Mr. Candris, 60, has headed the Cranberry-based firm since July 2008 and will stay on as a senior adviser to the management team. He started at Westinghouse in 1975.
Mr. Ferland will work with Ricardo Perez, the current president of operations, who's been named president and chief operating officer. Together, they form the new Westinghouse Executive Office, a company leadership setup of two presidents with "clearly defined responsibilities," the firm said in a press release.
Westinghouse's revenue in Mr. Candris' first year was $3.2 billion, up $1 billion from the year before. It rose to $4.2 billion in 2009 and then surged ahead $500 million for a 2010 revenue of $4.7 billion.

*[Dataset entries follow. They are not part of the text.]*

/-- **Truncated Riesz sums on `ℤ³`**: for every `t < 3/2` there is `K ≥ 0` with
`∑_{q ≠ 0, μ_q ≤ c} μ_q^{-t} ≤ K c^{3/2 - t}` for all `c > 0` (`μ_q = 4π²|q|²`, `μ_q^{-t} = σ_{-t}(q)`;
as an `ℝ≥0∞` sum of an indicator). For `t ≤ 0` termwise `μ_q^{-t} ≤ c^{-t}` and the counting
bound; for `0 < t < 3/2` the layer-cake formula `μ^{-t} = ∫_μ^∞ t s^{-t-1} ds`, Tonelli, and the
counting bound at height `min(c, s)`. [folklore] -/
theorem tsum_indicator_fracSymbol_le (hd : Fintype.card d = 3) {t : ℝ} (ht : t < 3 / 2) :
    ∃ K : ℝ, 0 ≤ K ∧ ∀ c : ℝ, 0 < c →
      ∑' q : d → ℤ, ({q : d → ℤ | q ≠ 0 ∧ fracSymbol 1 q ≤ c}).indicator
          (fun q => ENNReal.ofReal (fracSymbol (-t) q)) q ≤
        ENNReal.ofReal (K * c ^ (3 / 2 - t)) := by
  classical
  obtain ⟨K₀, hK₀, hN⟩ := tsum_indicator_one_le hd
  rcases le_or_gt t 0 with ht0 | ht0
  · -- ### `t ≤ 0`: termwise
    refine ⟨K₀, hK₀, fun c hc => ?_⟩
    set S : Set (d → ℤ) := {q : d → ℤ | q ≠ 0 ∧ fracSymbol 1 q ≤ c} with hS
    have hpt : ∀ q, S.indicator (fun q => ENNReal.ofReal (fracSymbol (-t) q)) q ≤
        ENNReal.ofReal (c ^ (-t)) * S.indicator (fun _ => (1 : ℝ≥0∞)) q := by
      intro q
      by_cases hq : q ∈ S
      · rw [indicator_of_mem hq, indicator_of_mem hq, mul_one]
        refine ENNReal.ofReal_le_ofReal ?_
        rw [fracSymbol_eq_rpow]
        exact Real.rpow_le_rpow (fracSymbol_nonneg 1 q) hq.2 (by linarith)
      · rw [indicator_of_notMem hq]; exact zero_le
    calc ∑' q, S.indicator (fun q => ENNReal.ofReal (fracSymbol (-t) q)) q
        ≤ ∑' q, ENNReal.ofReal (c ^ (-t)) * S.indicator (fun _ => (1 : ℝ≥0∞)) q := ENNReal.tsum_le_tsum hpt
      _ = ENNReal.ofReal (c ^ (-t)) * ∑' q, S.indicator (fun _ => (1 : ℝ≥0∞)) q := ENNReal.tsum_mul_left
      _ ≤ ENNReal.ofReal (c ^ (-t)) * ENNReal.ofReal (K₀ * c ^ (3 / 2 : ℝ)) :=
          mul_le_mul' le_rfl (hN c hc)
      _ = ENNReal.ofReal (K₀ * c ^ (3 / 2 - t)) := by
          rw [← ENNReal.ofReal_mul (Real.rpow_nonneg hc.le _), sub_eq_add_neg, Real.rpow_add hc]
          ring_nf
  · -- ### `0 < t < 3/2`: layer cake
    have h32 : 0 < 3 / 2 - t := by linarith
    refine ⟨K₀ * (t / (3 / 2 - t) + 1), by positivity, fun c hc => ?_⟩
    set S : Set (d → ℤ) := {q : d → ℤ | q ≠ 0 ∧ fracSymbol 1 q ≤ c} with hS
    set g : ℝ → ℝ≥0∞ := fun s => ENNReal.ofReal (t * s ^ (-t - 1)) with hg
    have hgm : Measurable g :=
      (measurable_const.mul (measurable_id.pow_const _)).ennreal_ofReal
    -- the terms as integrals
    set G : (d → ℤ) → ℝ → ℝ≥0∞ := fun q s => S.indicator (fun q => (Ioi (fracSymbol 1 q)).indicator g s) q
      with hG
    have hGq : ∀ q, S.indicator (fun q => ENNReal.ofReal (fracSymbol (-t) q)) q = ∫⁻ s in Ioi (0 : ℝ), G q s := by
      intro q
      by_cases hq : q ∈ S
      · simp only [hG, indicator_of_mem hq]
        have hμ : 0 < fracSymbol 1 q := fracSymbol_one_pos hq.1
        rw [lintegral_indicator measurableSet_Ioi, Measure.restrict_restrict measurableSet_Ioi,
          Ioi_inter_Ioi, sup_of_le_left hμ.le, hg, lintegral_Ioi_mul_rpow_neg ht0 hμ, fracSymbol_eq_rpow]
      · simp only [hG, indicator_of_notMem hq, lintegral_zero]
    have hGmeas : ∀ q, Measurable (G q) := by
      intro q
      by_cases hq : q ∈ S
      · simp only [hG, indicator_of_mem hq]
        exact hgm.indicator measurableSet_Ioi
      · simp only [hG, indicator_of_notMem hq]
        exact measurable_const
    -- Tonelli
    have hT : ∑' q, ∫⁻ s in Ioi (0 : ℝ), G q s = ∫⁻ s in Ioi (0 : ℝ), ∑' q, G q s :=
      (lintegral_tsum fun q => (hGmeas q).aemeasurable).symm
    -- the integrand: counting at height `min c s`
    have hsum_s : ∀ s : ℝ, 0 < s → ∑' q, G q s ≤ g s * ENNReal.ofReal (K₀ * (min c s) ^ (3 / 2 : ℝ)) := by
      intro s hs
      have hpt : ∀ q, G q s ≤ g s * ({q : d → ℤ | q ≠ 0 ∧ fracSymbol 1 q ≤ min c s}).indicator
          (fun _ => (1 : ℝ≥0∞)) q := by
        intro q
        by_cases hq : q ∈ S
        · simp only [hG, indicator_of_mem hq]
          by_cases hqs : s ∈ Ioi (fracSymbol 1 q)
          · rw [indicator_of_mem hqs, indicator_of_mem, mul_one]
            exact ⟨hq.1, le_min hq.2 (le_of_lt hqs)⟩
          · rw [indicator_of_notMem hqs]; exact zero_le
        · simp only [hG, indicator_of_notMem hq]; exact zero_le
      calc ∑' q, G q s ≤ ∑' q, g s * ({q : d → ℤ | q ≠ 0 ∧ fracSymbol 1 q ≤ min c s}).indicator
            (fun _ => (1 : ℝ≥0∞)) q := ENNReal.tsum_le_tsum hpt
        _ = g s * ∑' q, ({q : d → ℤ | q ≠ 0 ∧ fracSymbol 1 q ≤ min c s}).indicator (fun _ => (1 : ℝ≥0∞)) q :=
            ENNReal.tsum_mul_left
        _ ≤ g s * ENNReal.ofReal (K₀ * (min c s) ^ (3 / 2 : ℝ)) :=
            mul_le_mul' le_rfl (hN (min c s) (lt_min hc hs))
    -- the two pieces
    have hpiece1 : ∀ s ∈ Ioc (0 : ℝ) c, g s * ENNReal.ofReal (K₀ * (min c s) ^ (3 / 2 : ℝ)) =
        ENNReal.ofReal (t * K₀) * ENNReal.ofReal (s ^ (1 / 2 - t)) := by
      intro s hs
      have h1 : 0 ≤ t * s ^ (-t - 1) := mul_nonneg ht0.le (Real.rpow_nonneg hs.1.le _)
      have h2 : 0 ≤ t * K₀ := by positivity
      rw [min_eq_right hs.2, hg]
      show ENNReal.ofReal (t * s ^ (-t - 1)) * ENNReal.ofReal (K₀ * s ^ (3 / 2 : ℝ)) =
        ENNReal.ofReal (t * K₀) * ENNReal.ofReal (s ^ (1 / 2 - t))
      rw [← ENNReal.ofReal_mul h1, ← ENNReal.ofReal_mul h2]
      congr 1
      have e : s ^ (-t - 1) * s ^ (3 / 2 : ℝ) = s ^ (1 / 2 - t) := by
        rw [← Real.rpow_add hs.1]; ring_nf
      calc t * s ^ (-t - 1) * (K₀ * s ^ (3 / 2 : ℝ)) = t * K₀ * (s ^ (-t - 1) * s ^ (3 / 2 : ℝ)) := by ring
        _ = t * K₀ * s ^ (1 / 2 - t) := by rw [e]
    have hpiece2 : ∀ s ∈ Ioi c, g s * ENNReal.ofReal (K₀ * (min c s) ^ (3 / 2 : ℝ)) =
        ENNReal.ofReal (K₀ * c ^ (3 / 2 : ℝ)) * g s := by
      intro s hs
      rw [min_eq_left (le_of_lt hs), mul_comm]
    have hI : ∫⁻ s in Ioi (0 : ℝ), ∑' q, G q s ≤
        ENNReal.ofReal (K₀ * (t / (3 / 2 - t) + 1) * c ^ (3 / 2 - t)) := by
      calc ∫⁻ s in Ioi (0 : ℝ), ∑' q, G q s
          ≤ ∫⁻ s in Ioi (0 : ℝ), g s * ENNReal.ofReal (K₀ * (min c s) ^ (3 / 2 : ℝ)) :=
            setLIntegral_mono' measurableSet_Ioi fun s hs => hsum_s s hs
        _ = ∫⁻ s in Ioc (0 : ℝ) c ∪ Ioi c, g s * ENNReal.ofReal (K₀ * (min c s) ^ (3 / 2 : ℝ)) := by
            rw [Ioc_union_Ioi_eq_Ioi hc.le]
        _ ≤ (∫⁻ s in Ioc (0 : ℝ) c, g s * ENNReal.ofReal (K₀ * (min c s) ^ (3 / 2 : ℝ))) +
              ∫⁻ s in Ioi c, g s * ENNReal.ofReal (K₀ * (min c s) ^ (3 / 2 : ℝ)) :=
            lintegral_union_le _ _ _
        _ = (∫⁻ s in Ioc (0 : ℝ) c, ENNReal.ofReal (t * K₀) * ENNReal.ofReal (s ^ (1 / 2 - t))) +
              ∫⁻ s in Ioi c, ENNReal.ofReal (K₀ * c ^ (3 / 2 : ℝ)) * g s := by
            rw [setLIntegral_congr_fun measurableSet_Ioc hpiece1,
              setLIntegral_congr_fun measurableSet_Ioi hpiece2]
        _ = ENNReal.ofReal (t * K₀) * ENNReal.ofReal (c ^ (3 / 2 - t) / (3 / 2 - t)) +
              ENNReal.ofReal (K₀ * c ^ (3 / 2 : ℝ)) * ENNReal.ofReal (c ^ (-t)) := by
            rw [lintegral_const_mul' _ _ ENNReal.ofReal_ne_top, lintegral_const_mul' _ _ ENNReal.ofReal_ne_top,
              lintegral_Ioc_rpow_half_sub ht hc, hg, lintegral_Ioi_mul_rpow_neg ht0 hc]
        _ = ENNReal.ofReal (K₀ * (t / (3 / 2 - t) + 1) * c ^ (3 / 2 - t)) := by
            rw [← ENNReal.ofReal_mul (by positivity), ← ENNReal.ofReal_mul (by positivity),
              ← ENNReal.ofReal_add (by positivity) (by positivity)]
            congr 1
            have e : c ^ (3 / 2 : ℝ) * c ^ (-t) = c ^ (3 / 2 - t) := by
              rw [← Real.rpow_add hc]; ring_nf
            calc t * K₀ * (c ^ (3 / 2 - t) / (3 / 2 - t)) + K₀ * c ^ (3 / 2 : ℝ) * c ^ (-t)
                = t * K₀ * (c ^ (3 / 2 - t) / (3 / 2 - t)) + K₀ * (c ^ (3 / 2 : ℝ) * c ^ (-t)) := by ring
              _ = t * K₀ * (c ^ (3 / 2 - t) / (3 / 2 - t)) + K₀ * c ^ (3 / 2 - t) := by rw [e]
              _ = K₀ * (t / (3 / 2 - t) + 1) * c ^ (3 / 2 - t) := by
                  field_simp
    calc ∑' q, S.indicator (fun q => ENNReal.ofReal (fracSymbol (-t) q)) q
        = ∑' q, ∫⁻ s in Ioi (0 : ℝ), G q s := tsum_congr hGq
      _ = ∫⁻ s in Ioi (0 : ℝ), ∑' q, G q s := hT
      _ ≤ _ := hI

The company employs about 3,300 workers in the Pittsburgh region, most of whom work out of a 2-year-old campus in Cranberry. Westinghouse was sold to Toshiba in 2006.
Mr. Candris' tenure has been dominated by the approval process for the AP1000, a nuclear reactor that's become the firm's flagship product.
The AP1000 secured final approval in late December, which will allow Westinghouse to finish building the first domestic nuclear power plants since the Three Mile Island accident of 1979 near Harrisburg. Several models are already planned in other countries.
"He helped keep the firm vibrant during the lean years of the 1980s and 1990s, and he very much laid the groundwork for the global nuclear energy renaissance we are experiencing today," board chairman Shigenori Shiga said in a statement.